Basic information
"Chinese character coded character set for information interchange" is a set of national character encoding character set issued by our national Standard Bureau in 1980 and implemented May 1, 1981.
Standard, the standard number is GB 2312-1980. It is the computer can recognize the code, suitable for Chinese character processing, Chinese character communication and other systems between the exchange of information. Basic set of total income of 6,763 Chinese characters and non-Chinese character graphic characters 682. The entire character set is divided into 94 districts, with 94 bits per zone. Each location has only one character, so it can be used in the region and bit to encode the Chinese character, called the location code.
This code is unique, there will be no coincident word. The conversion into 16 of the location code plus 2020H, you get GB code. GB code plus 8080H, it is commonly used in the computer machine code. 1995 also promulgated the "Encoding Extension Code" (GBK). GBK is compatible with the internal code standard of GB 2312-1980 national standards, while supporting iso/iec10646-1 and GB 13000-1 in all Chinese, Japanese and Korean (CJK) characters at the vocabulary level, totaling 20902 words. The relationship between Chinese character coded characters and Chinese character input encoding is to input Chinese characters into the computer according to different Chinese character input methods, and then the computer can recognize and handle the encoding characters when it is first converted into information interchange. The Chinese character output is to convert the internal code into encoding first and then send to the output device.
GB Standard
2312
GB 2312 or GB 2312-80 is a simplified Chinese character set of Chinese national standards, the full name of the "Information exchange with Chinese character coded character set," The basic set, also known as GB0, issued by the China National Standards Administration, May 1, 1981 implementation. GB2312 codes are used in mainland China, and in Singapore and other fields. Almost all Chinese-language systems and international software support GB 2312 in mainland China.
GB 2312 Standard includes 6,763 Chinese characters, one class of 3,755, two Chinese characters 3,008; At the same time, GB 2312 contains 682 full-width characters including Latin alphabet, Greek alphabet, Japanese hiragana and katakana letters, Russian Cyrillic letters.
The emergence of GB 2312, basically meet the needs of computer processing of Chinese characters, it has been included in Chinese characters have covered 99.75% of the use of China's frequency.
For the names of people, ancient Chinese and other aspects of the general antiseptic word, GB 2312 can not be processed, which led to the subsequent GBK and GB 18030 character set of characters appear.
Partition representation
In GB 2312, the received Chinese characters are "partitioned", with 94 characters/symbols per zone. This representation is also called Location code.
Area 01-09 is a special symbol.
16-55 is a class of Chinese characters, sorted by pinyin.

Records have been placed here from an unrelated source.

import Summits.CriticalPhenomena.PercolationContinuityZ3.Theorems.PercNearOneGluingNoHeavyLowerTailFourPointFaceDefs
import Mathlib.Data.Real.Basic
import Mathlib.Tactic.Ring
import Mathlib.Tactic.Linarith
import Mathlib.Tactic.Positivity
import Mathlib.Tactic.NormNum
import HarnessLib

/-!
# `NoHeavyLowerTail` (stmt-CriticalPhenomena-4575) — strat-2 exact certificate `strat2_L1_suppV1` for the polarised piece (L1) on the coordinate face supp(V1) = {a|by|c = a|bc|y = a|bcy = ay|bc = ac|by = 0} ("b is joined to c or y only through a"; contains V1 = CUT:a:b|cy). Degree 4, linear multiplier, two SHK3⁺ rows F on (a,b,c) in G and in the gluing G/{a=y} — an independent re-derivation (own engine, own dictionary) of the shape of facecert's p200424, recorded as the STEP-0 parity control of this seat's pipeline

Support file (prover seat `prim-e3grp-strat-2`, STRATIFIED CERTIFICATES 2 = the method-independent second certificate route;
`--supports stmt-CriticalPhenomena-4575`).  Pure algebra: no sorries, no named facts, no new definitions.  Vocabulary: prim-l12-p6's
homogeneous cell forms `CubicFourPoint.polL₁ / polL₂ / E3h / Hh` (…FourPointFaceDefs; cell order `x₀ = a|b|c|y, x₁ = a|b|cy, x₂ = a|by|c,
x₃ = a|bc|y, x₄ = ay|b|c, x₅ = ac|b|y, x₆ = ab|c|y, x₇ = a|bcy, x₈ = ay|bc, x₉ = ac|by, x₁₀ = acy|b, x₁₁ = ab|cy, x₁₂ = aby|c, x₁₃ = abc|y, x₁₄ = abcy`).

CERTIFICATE (machine-found by this seat's OWN face/region-stratified Handelman LP over THEOREM rows only — row dictionary generated from the
partition-event semantics on `G` and on the six one-pair gluings `G/{u=v}` (= `G` with the edge `{u,v}` forced), exact reconstruction over ℚ,
two independent exact verifications; config `L1:4:1:0::2,3,7,8,9:CR`; total degree 4, multiplier degree 1, σ-power 0):
  stratum: sub-simplex with zero cells `a|by|c`, `a|bc|y`, `a|bcy`, `ay|bc`, `ac|by`;  region rows: none;
  `(L·M)(x) · σ^0 · polL₁(x) = Σ c · ROW(x) · REGION(x) · x^m`  with every `c ∈ ℕ`, 20 terms, 2 distinct rows, L·M a positive
  integer combination of 10 monomials.
Each ROW is an instance, written in the cells (of `G` or of a gluing `G/{u=v}`, whose four-point law is the block-merge push-forward), of a TREE THEOREM:
`E3h σ …` of three pairwise separations = 3PT-LB (`…ThreePointLBSwitching`), `E3h σ …` with a group slot = hybrid/group 3PT-LB
(`HybridThreePointLB.sahiE3_hybrid_nonneg`, `GroupThreePointLB.sahiE3_groupPairSep_nonneg`), `Hh σ …` = Harris, `q·t − e₂(u)` = Aas–Gladkov; here they are
HYPOTHESES of the sign corollary (row names below = this seat's dictionary names `FAMILY[context: data]`):
  * `hr0` : `F[G/ay:ay,b,c]`
  * `hr1` : `F[G:a,b,c]`
NOT here: the measure-level instantiation of the row hypotheses (dictionary step) and the positivity of the multiplier on realizable laws.
[cite: GladkovZimin2024HK, §4 (coordinate/terminal-edge induction behind the polarised pieces; the certificate itself is this programme's)]
-/

namespace Summit.CriticalPhenomena.PercolationContinuityZ3.Theorems

namespace CubicFourPoint

/-- **Exact certificate identity `strat2_L1_suppV1`** (strat-2; integer coefficients after clearing denominators; face cells substituted by `0`):
`(L·M)·σ^0·polL₁ = Σ c·ROW·REGION·monomial`.  Proved by `ring`. -/
theorem strat2_L1_suppV1_identity {R : Type*} [CommRing R] (x₀ x₁ x₄ x₅ x₆ x₁₀ x₁₁ x₁₂ x₁₃ x₁₄ : R) :
    (2 * x₁₄ + 2 * x₁₃ + 1 * x₁₂ + 2 * x₁₁ + 1 * x₁₀ + 1 * x₆ + 1 * x₅ + 1 * x₄ + 1 * x₁ + 1 * x₀) * polL₁ x₀ x₁ 0 0 x₄ x₅ x₆ 0 0 0 x₁₀ x₁₁ x₁₂ x₁₃ x₁₄
    = (E3h (x₀ + x₁ + x₄ + x₅ + x₆ + x₁₀ + x₁₁ + x₁₂ + x₁₃ + x₁₄) (x₀ + x₁ + x₄ + x₅ + x₆ + x₁₀ + x₁₂) (x₀ + x₄ + x₆ + x₁₂) (x₀ + x₁ + x₄ + x₅ + x₁₀) (x₀ + x₄ + x₆ + x₁₂) (x₀ + x₁ + x₄ + x₅ + x₁₀) (x₀ + x₄) (x₀ + x₄)) * (2 * x₁₄ + 2 * x₁₃ + 1 * x₁₂ + 1 * x₁₁ + 1 * x₁₀ + 1 * x₆ + 1 * x₅ + 1 * x₄ + 1 * x₁ + 1 * x₀)
      + (E3h (x₀ + x₁ + x₄ + x₅ + x₆ + x₁₀ + x₁₁ + x₁₂ + x₁₃ + x₁₄) (x₀ + x₁ + x₄ + x₅ + x₆ + x₁₀ + x₁₁ + x₁₂) (x₀ + x₁ + x₄ + x₆ + x₁₁ + x₁₂) (x₀ + x₁ + x₄ + x₅ + x₁₀) (x₀ + x₁ + x₄ + x₆ + x₁₁ + x₁₂) (x₀ + x₁ + x₄ + x₅ + x₁₀) (x₀ + x₁ + x₄) (x₀ + x₁ + x₄)) * (2 * x₁₄ + 2 * x₁₃ + 1 * x₁₂ + 2 * x₁₁ + 1 * x₁₀ + 1 * x₆ + 1 * x₅ + 1 * x₄ + 1 * x₁ + 1 * x₀) := by
  simp only [polL₁, hybE₁, hybE₂, E3h]
  ring

/-- **Sign corollary of `strat2_L1_suppV1`**: on the stratum (cells ≥ 0), the THEOREM rows (hypotheses `hr*`, see the file header for
which tree theorem each instantiates) give `0 ≤ (L·M)·σ^0·polL₁`. -/
theorem strat2_L1_suppV1_mul_nonneg (x₀ x₁ x₄ x₅ x₆ x₁₀ x₁₁ x₁₂ x₁₃ x₁₄ : ℝ)
    (hx₀ : 0 ≤ x₀) (hx₁ : 0 ≤ x₁) (hx₄ : 0 ≤ x₄) (hx₅ : 0 ≤ x₅) (hx₆ : 0 ≤ x₆) (hx₁₀ : 0 ≤ x₁₀) (hx₁₁ : 0 ≤ x₁₁) (hx₁₂ : 0 ≤ x₁₂) (hx₁₃ : 0 ≤ x₁₃) (hx₁₄ : 0 ≤ x₁₄)
    (hr0 : 0 ≤ E3h (x₀ + x₁ + x₄ + x₅ + x₆ + x₁₀ + x₁₁ + x₁₂ + x₁₃ + x₁₄) (x₀ + x₁ + x₄ + x₅ + x₆ + x₁₀ + x₁₂) (x₀ + x₄ + x₆ + x₁₂) (x₀ + x₁ + x₄ + x₅ + x₁₀) (x₀ + x₄ + x₆ + x₁₂) (x₀ + x₁ + x₄ + x₅ + x₁₀) (x₀ + x₄) (x₀ + x₄))
    (hr1 : 0 ≤ E3h (x₀ + x₁ + x₄ + x₅ + x₆ + x₁₀ + x₁₁ + x₁₂ + x₁₃ + x₁₄) (x₀ + x₁ + x₄ + x₅ + x₆ + x₁₀ + x₁₁ + x₁₂) (x₀ + x₁ + x₄ + x₆ + x₁₁ + x₁₂) (x₀ + x₁ + x₄ + x₅ + x₁₀) (x₀ + x₁ + x₄ + x₆ + x₁₁ + x₁₂) (x₀ + x₁ + x₄ + x₅ + x₁₀) (x₀ + x₁ + x₄) (x₀ + x₁ + x₄)) :
    0 ≤ (2 * x₁₄ + 2 * x₁₃ + 1 * x₁₂ + 2 * x₁₁ + 1 * x₁₀ + 1 * x₆ + 1 * x₅ + 1 * x₄ + 1 * x₁ + 1 * x₀) * polL₁ x₀ x₁ 0 0 x₄ x₅ x₆ 0 0 0 x₁₀ x₁₁ x₁₂ x₁₃ x₁₄ := by
  rw [strat2_L1_suppV1_identity]
  exact add_nonneg (mul_nonneg (hr0) (add_nonneg (add_nonneg (add_nonneg (add_nonneg (add_nonneg (add_nonneg (add_nonneg (add_nonneg (add_nonneg (mul_nonneg ((by norm_num : (0:ℝ) ≤ 2)) hx₁₄) (mul_nonneg ((by norm_num : (0:ℝ) ≤ 2)) hx₁₃)) (mul_nonneg ((by norm_num : (0:ℝ) ≤ 1)) hx₁₂)) (mul_nonneg ((by norm_num : (0:ℝ) ≤ 1)) hx₁₁)) (mul_nonneg ((by norm_num : (0:ℝ) ≤ 1)) hx₁₀)) (mul_nonneg ((by norm_num : (0:ℝ) ≤ 1)) hx₆)) (mul_nonneg ((by norm_num : (0:ℝ) ≤ 1)) hx₅)) (mul_nonneg ((by norm_num : (0:ℝ) ≤ 1)) hx₄)) (mul_nonneg ((by norm_num : (0:ℝ) ≤ 1)) hx₁)) (mul_nonneg ((by norm_num : (0:ℝ) ≤ 1)) hx₀))) (mul_nonneg (hr1) (add_nonneg (add_nonneg (add_nonneg (add_nonneg (add_nonneg (add_nonneg (add_nonneg (add_nonneg (add_nonneg (mul_nonneg ((by norm_num : (0:ℝ) ≤ 2)) hx₁₄) (mul_nonneg ((by norm_num : (0:ℝ) ≤ 2)) hx₁₃)) (mul_nonneg ((by norm_num : (0:ℝ) ≤ 1)) hx₁₂)) (mul_nonneg ((by norm_num : (0:ℝ) ≤ 2)) hx₁₁)) (mul_nonneg ((by norm_num : (0:ℝ) ≤ 1)) hx₁₀)) (mul_nonneg ((by norm_num : (0:ℝ) ≤ 1)) hx₆)) (mul_nonneg ((by norm_num : (0:ℝ) ≤ 1)) hx₅)) (mul_nonneg ((by norm_num : (0:ℝ) ≤ 1)) hx₄)) (mul_nonneg ((by norm_num : (0:ℝ) ≤ 1)) hx₁)) (mul_nonneg ((by norm_num : (0:ℝ) ≤ 1)) hx₀)))

/-- **(L1) on this stratum wherever the multiplier is positive** (it is a positive integer combination of monomials, so this is the
complement of their joint zero set): `0 < (L·M)·σ^0` together with the row hypotheses gives `0 ≤ polL₁`. -/
theorem strat2_L1_suppV1_nonneg (x₀ x₁ x₄ x₅ x₆ x₁₀ x₁₁ x₁₂ x₁₃ x₁₄ : ℝ)
    (hx₀ : 0 ≤ x₀) (hx₁ : 0 ≤ x₁) (hx₄ : 0 ≤ x₄) (hx₅ : 0 ≤ x₅) (hx₆ : 0 ≤ x₆) (hx₁₀ : 0 ≤ x₁₀) (hx₁₁ : 0 ≤ x₁₁) (hx₁₂ : 0 ≤ x₁₂) (hx₁₃ : 0 ≤ x₁₃) (hx₁₄ : 0 ≤ x₁₄)
    (hr0 : 0 ≤ E3h (x₀ + x₁ + x₄ + x₅ + x₆ + x₁₀ + x₁₁ + x₁₂ + x₁₃ + x₁₄) (x₀ + x₁ + x₄ + x₅ + x₆ + x₁₀ + x₁₂) (x₀ + x₄ + x₆ + x₁₂) (x₀ + x₁ + x₄ + x₅ + x₁₀) (x₀ + x₄ + x₆ + x₁₂) (x₀ + x₁ + x₄ + x₅ + x₁₀) (x₀ + x₄) (x₀ + x₄))
    (hr1 : 0 ≤ E3h (x₀ + x₁ + x₄ + x₅ + x₆ + x₁₀ + x₁₁ + x₁₂ + x₁₃ + x₁₄) (x₀ + x₁ + x₄ + x₅ + x₆ + x₁₀ + x₁₁ + x₁₂) (x₀ + x₁ + x₄ + x₆ + x₁₁ + x₁₂) (x₀ + x₁ + x₄ + x₅ + x₁₀) (x₀ + x₁ + x₄ + x₆ + x₁₁ + x₁₂) (x₀ + x₁ + x₄ + x₅ + x₁₀) (x₀ + x₁ + x₄) (x₀ + x₁ + x₄))
    (hM : 0 < (2 * x₁₄ + 2 * x₁₃ + 1 * x₁₂ + 2 * x₁₁ + 1 * x₁₀ + 1 * x₆ + 1 * x₅ + 1 * x₄ + 1 * x₁ + 1 * x₀)) :
    0 ≤ polL₁ x₀ x₁ 0 0 x₄ x₅ x₆ 0 0 0 x₁₀ x₁₁ x₁₂ x₁₃ x₁₄ := by
  have h := strat2_L1_suppV1_mul_nonneg x₀ x₁ x₄ x₅ x₆ x₁₀ x₁₁ x₁₂ x₁₃ x₁₄ hx₀ hx₁ hx₄ hx₅ hx₆ hx₁₀ hx₁₁ hx₁₂ hx₁₃ hx₁₄  hr0 hr1
  exact (mul_nonneg_iff_of_pos_left hM).mp h

end CubicFourPoint

end Summit.CriticalPhenomena.PercolationContinuityZ3.Theorems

The 56-87 area is a class two Chinese character, sorted by radical/stroke.
10-15 Districts and 88-94 districts are not encoded.
For example, the word "ah" is the first Chinese character in the GB2312, and its location code is 1601.
BYTE structure
In programs that use GB2312, the EUC storage method is usually used for compatibility with ASCII. The "GB2312" on the browser's coded table usually refers to the "EUC-CN" notation.
Each character and symbol is expressed in two bytes. The first byte is called "High Byte" (also known as "area Byte"), and the second byte is called "Low byte" (also known as "bit Byte").
"High byte" uses 0xa1-0xf7 (the area code of area 01-87 plus 0xa0), "Low byte" uses 0xa1-0xfe (01-94 plus 0xa0). Since the first level of Chinese characters from the beginning of 16, the "High byte" range is 0xb0-0xf7, "low byte" range is 0xa1-0xfe, occupy the code bit is 72*94=6768. 5 of these vacancies are d7fa-d7fe.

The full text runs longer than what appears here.